┌─ DATA SUPPLIED

import Summits.Ventures.PercRepro.ProfilePointedCircuitClassesStarStarA
import Summits.Ventures.PercRepro.ProfilePointedCircuitClassesStarStarB
import Summits.Ventures.PercRepro.ProfilePointedCircuitClassesStarStarD

/-!
# PercRepro — THE SPANNING `5`-SETS OF `S ∪ Y` IN A RANK-`4` MATROID, V: THE COUNT
(p5, gen 41; `proofs/P5-GM1.md` §60)

**THEOREM** (`one_add_three_mul_card_le_card_spanning_five`): in a loopless matroid of rank `4`, for a spanning
`5`-set `S` and a set `Y` of at least three further points,
`1 + 3·#Y + 3·ι₂(Y) + ι₃(Y) ≤ #{X ∈ C(S ∪ Y, 5) : X spans}`, `ι_j(Y)` the independent `j`-subsets of `Y`.

Proof.  The labels of part I give `σ₅ ≥ 1 + Σ_y a(y) + Σ_{C(Y,2)} g + Σ_{C(Y,3)} g`, with `g ≥ 3` on independent
pairs and `g ≥ 4` on independent triples.  If `S` has no parallel pair, every `y` has `a(y) ≥ 3` (part II) and
the count closes (`..._of_no_parallel_pair`).  If `S` has a parallel pair `{s₁, s₂}` (part III), let `P` be the BAD
points of `Y` (parallel to `s₁`), `b := #P`: `Σ_y a(y) ≥ 3#Y − b`, and `Σ_{C(Y,2)} g ≥ 3ι₂ + C(b, 2)` (the bad pairs are
dependent with `g ≥ 1`).  `b ≥ 3`: `C(b,2) ≥ b`.  `b = 2`: a non-bad `y` (there is one, `#Y ≥ 3`) gives the
dependent triple `{z, z', y}` with `g ≥ 1` (part IV).  `b = 1`: two non-bad `y ≠ y'`; if some non-bad `w` misses two
of the hyperplanes `Π_m`, the independent pair `{z, w}` has `g ≥ 5`; otherwise `y, y'` lie on lines `cl{s₁, m}`,
`cl{s₁, m'}` — one line: the dependent triple `{z, y, y'}` has `g ≥ 1`; two lines: the independent pair `{y, y'}`
has `g ≥ 4` (`..._of_parallel_pair`).
-/

open scoped Matroid

namespace PercRepro.Cogirth

open Finset ThmH Skew Shadow Profile

variable {α : Type} [DecidableEq α] {M : Matroid α} [M.Finite]

section StarStarE

/-- The label sum expanded: `Σ_{k<4} Σ_{C(Y,k)} g = 1 + Σ_y a(y) + Σ_{C(Y,2)} g + Σ_{C(Y,3)} g`. -/
theorem sum_range_four_eq {S Y : Finset α} (hSsp : rk M S = 4) :
    (∑ k ∈ range 4, ∑ Z ∈ Y.powersetCard k,
        ((S.powersetCard k).filter (fun A => rk M ((S \ A) ∪ Z) = 4)).card) =
      1 + (∑ y ∈ Y, (S.filter (fun s => rk M (insert y (S.erase s)) = 4)).card) +
        (∑ Z ∈ Y.powersetCard 2, ((S.powersetCard 2).filter (fun A => rk M ((S \ A) ∪ Z) = 4)).card) +
        (∑ Z ∈ Y.powersetCard 3, ((S.powersetCard 3).filter (fun A => rk M ((S \ A) ∪ Z) = 4)).card) := by
  rw [sum_range_succ, sum_range_succ, sum_range_succ, sum_range_one,
    sum_powersetCard_zero_eq_one hSsp, sum_powersetCard_one_eq]

/-- **The count when `S` has no parallel pair**: every point has three labels. -/
theorem one_add_three_mul_card_le_card_spanning_five_of_no_parallel_pair (hR : rk M (gr M) = 4)
    {S Y : Finset α} (hS : S ⊆ gr M) (hS5 : S.card = 5) (hSsp : rk M S = 4) (hY : Y ⊆ gr M \ S)
    (hnp : ¬ ∃ t ∈ S, ∃ t' ∈ S, t ≠ t' ∧ rk M {t, t'} ≤ 1) :
    1 + 3 * Y.card + 3 * ((Y.powersetCard 2).filter (fun Z => rk M Z = 2)).card +
      ((Y.powersetCard 3).filter (fun Z => rk M Z = 3)).card ≤
      (((S ∪ Y).powersetCard 5).filter (fun X => rk M X = 4)).card := by
  have hSY : Disjoint S Y := by
    rw [disjoint_left]
    intro x hxS hxY
    exact (mem_sdiff.1 (hY hxY)).2 hxS
  have hsum := sum_card_filter_le_card_spanning_five (M := M) hS5 hSY
  rw [sum_range_four_eq hSsp] at hsum
  have h1 := three_mul_card_le_sum_one (M := M) (S := S) (Y := Y) (fun y hy => by
    rcases three_le_card_filter_or_exists_parallel_pair hR hS hS5 hSsp (M := M)
      (mem_sdiff.1 (hY hy)).1 (mem_sdiff.1 (hY hy)).2 with h | h
    · exact h
    · exact absurd h hnp)
  have h2 := three_mul_card_filter_le_sum_two hR hS hS5 hSsp hY
  have h3 := card_filter_le_sum_three hR hS hS5 hSsp hY
  omega

/-- `K + {z, y}` spans for a bad `z` and any `y`. -/
theorem rk_sdiff_pair_union_pair_eq_four (hR : rk M (gr M) = 4) (hll : ∀ x ∈ gr M, rk M {x} = 1)
    {S : Finset α} (hS : S ⊆ gr M) (hSsp : rk M S = 4) {s₁ s₂ : α} (hs₁ : s₁ ∈ S) (hs₂ : s₂ ∈ S)
    (hpar : rk M {s₁, s₂} ≤ 1) {z y : α} (hz : z ∈ gr M) (hy : y ∈ gr M) (hzb : rk M {s₁, z} ≤ 1) :
    rk M ((S \ {s₁, s₂}) ∪ {z, y}) = 4 := by
  have hKg : S \ {s₁, s₂} ⊆ gr M := sdiff_subset.trans hS
  have hsub : insert z (insert y (S \ {s₁, s₂})) ⊆ (S \ {s₁, s₂}) ∪ {z, y} := by
    intro x hx
    rw [mem_insert, mem_insert] at hx
    rw [mem_union, mem_insert, mem_singleton]
    rcases hx with h | h | h
    · exact Or.inr (Or.inl h)
    · exact Or.inr (Or.inr h)
    · exact Or.inl h
  have h1 := rk_mono' (M := M) hsub
  have h2 := rk_insert_eq_of_parallel hll hz (hS hs₁) (by rw [pair_comm]; exact hzb)
    (X := insert y (S \ {s₁, s₂})) (insert_subset hy hKg)
  rw [insert_comm s₁ y] at h2
  have h3 := rk_mono' (M := M) (subset_insert y (insert s₁ (S \ {s₁, s₂})))
  have h4 := rk_insert_sdiff_pair_eq_four hR hll hS hSsp hs₁ hs₂ hpar
  have h5 : rk M ((S \ {s₁, s₂}) ∪ {z, y}) ≤ rk M (gr M) :=
    rk_le_rk_gr (union_subset hKg (insert_subset hz (singleton_subset_iff.2 hy)))
  omega

/-- A bad `z` and a non-bad `y` form an independent pair: `ρ{z, y} = ρ{s₁, y} = 2`. -/
theorem rk_pair_eq_two_of_bad_of_not (hll : ∀ x ∈ gr M, rk M {x} = 1) {s₁ z y : α} (hs₁ : s₁ ∈ gr M)
    (hz : z ∈ gr M) (hy : y ∈ gr M) (hzb : rk M {s₁, z} ≤ 1) (hyb : ¬ rk M {s₁, y} ≤ 1) :
    rk M {z, y} = 2 := by
  have h := rk_insert_eq_of_parallel hll hz hs₁ (by rw [pair_comm]; exact hzb)
    (X := {y}) (singleton_subset_iff.2 hy)
  have h2 : rk M {s₁, y} ≤ 2 := (rk_le_card _).trans card_le_two
  rw [h]
  omega
import Summits.HubbardSuperconductivity.HubbardSuperconductivity.Theorems.AnisotropyChordTransferFibre3FinXDEvalW

/-!
# Route `AnisotropyChord` / H0 rotor rung: FIN per-`L` SIDE-CONDITION cell facts, `L = 22` (GM₃ cells 12–12)

Kernel facts `sdCellAnyZ 22 (49/50) 20 la lb (c, bn, aD) = true` (regime clause `mHole ≥ 0 ∧ facMI·η·(aD + b/(2+cos θ)) < c` on the cell, or vacuity), g5's `xbEval` objects, `decide +kernel`.
Prover seat `hubbard-h0-rotor-p3` g7; helper for piece A = stmt-HubbardSuperconductivity-23918 of rung 19089 (`--supports`, helper class).
WHAT THIS IS NOT: nothing here proves superconductivity in the Hubbard model (rotor TARGET as worded stays FALSE, g15 verdict); kernel facts /
assembly for ONE conditional reduction at one `L`.
-/

set_option linter.dupNamespace false
set_option autoImplicit false

namespace Summit.HubbardSuperconductivity.HubbardSuperconductivity.Theorems.AnisotropyChord.Transfer.Fibre3

namespace FinXD

/-- side-condition cell `[165765282111777, 166590413341929]` of `L = 22` (`hi`). [folklore] -/
theorem sd22_12 : sdCellAnyZ 22 (49/50 : ℚ) 20 165765282111777 166590413341929 ((1 : ℚ), (20 : ℕ), (1 : ℚ)) = true := by (rw [← sdCellAnyZW_eq]; decide +kernel)

end FinXD

end Summit.HubbardSuperconductivity.HubbardSuperconductivity.Theorems.AnisotropyChord.Transfer.Fibre3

└─

▸ EXERCISE PROMPT: Reproduce the lines of the entries above from the one with "of the hyperplanes" to the one with "have hSY : Disjoint S Y := by", both included, exactly and without any other line.

▸ FINISHED TASK:
of the hyperplanes `Π_m`, the independent pair `{z, w}` has `g ≥ 5`; otherwise `y, y'` lie on lines `cl{s₁, m}`,
`cl{s₁, m'}` — one line: the dependent triple `{z, y, y'}` has `g ≥ 1`; two lines: the independent pair `{y, y'}`
has `g ≥ 4` (`..._of_parallel_pair`).
-/

open scoped Matroid

namespace PercRepro.Cogirth

open Finset ThmH Skew Shadow Profile

variable {α : Type} [DecidableEq α] {M : Matroid α} [M.Finite]

section StarStarE

/-- The label sum expanded: `Σ_{k<4} Σ_{C(Y,k)} g = 1 + Σ_y a(y) + Σ_{C(Y,2)} g + Σ_{C(Y,3)} g`. -/
theorem sum_range_four_eq {S Y : Finset α} (hSsp : rk M S = 4) :
    (∑ k ∈ range 4, ∑ Z ∈ Y.powersetCard k,
        ((S.powersetCard k).filter (fun A => rk M ((S \ A) ∪ Z) = 4)).card) =
      1 + (∑ y ∈ Y, (S.filter (fun s => rk M (insert y (S.erase s)) = 4)).card) +
        (∑ Z ∈ Y.powersetCard 2, ((S.powersetCard 2).filter (fun A => rk M ((S \ A) ∪ Z) = 4)).card) +
        (∑ Z ∈ Y.powersetCard 3, ((S.powersetCard 3).filter (fun A => rk M ((S \ A) ∪ Z) = 4)).card) := by
  rw [sum_range_succ, sum_range_succ, sum_range_succ, sum_range_one,
    sum_powersetCard_zero_eq_one hSsp, sum_powersetCard_one_eq]

/-- **The count when `S` has no parallel pair**: every point has three labels. -/
theorem one_add_three_mul_card_le_card_spanning_five_of_no_parallel_pair (hR : rk M (gr M) = 4)
    {S Y : Finset α} (hS : S ⊆ gr M) (hS5 : S.card = 5) (hSsp : rk M S = 4) (hY : Y ⊆ gr M \ S)
    (hnp : ¬ ∃ t ∈ S, ∃ t' ∈ S, t ≠ t' ∧ rk M {t, t'} ≤ 1) :
    1 + 3 * Y.card + 3 * ((Y.powersetCard 2).filter (fun Z => rk M Z = 2)).card +
      ((Y.powersetCard 3).filter (fun Z => rk M Z = 3)).card ≤
      (((S ∪ Y).powersetCard 5).filter (fun X => rk M X = 4)).card := by
  have hSY : Disjoint S Y := by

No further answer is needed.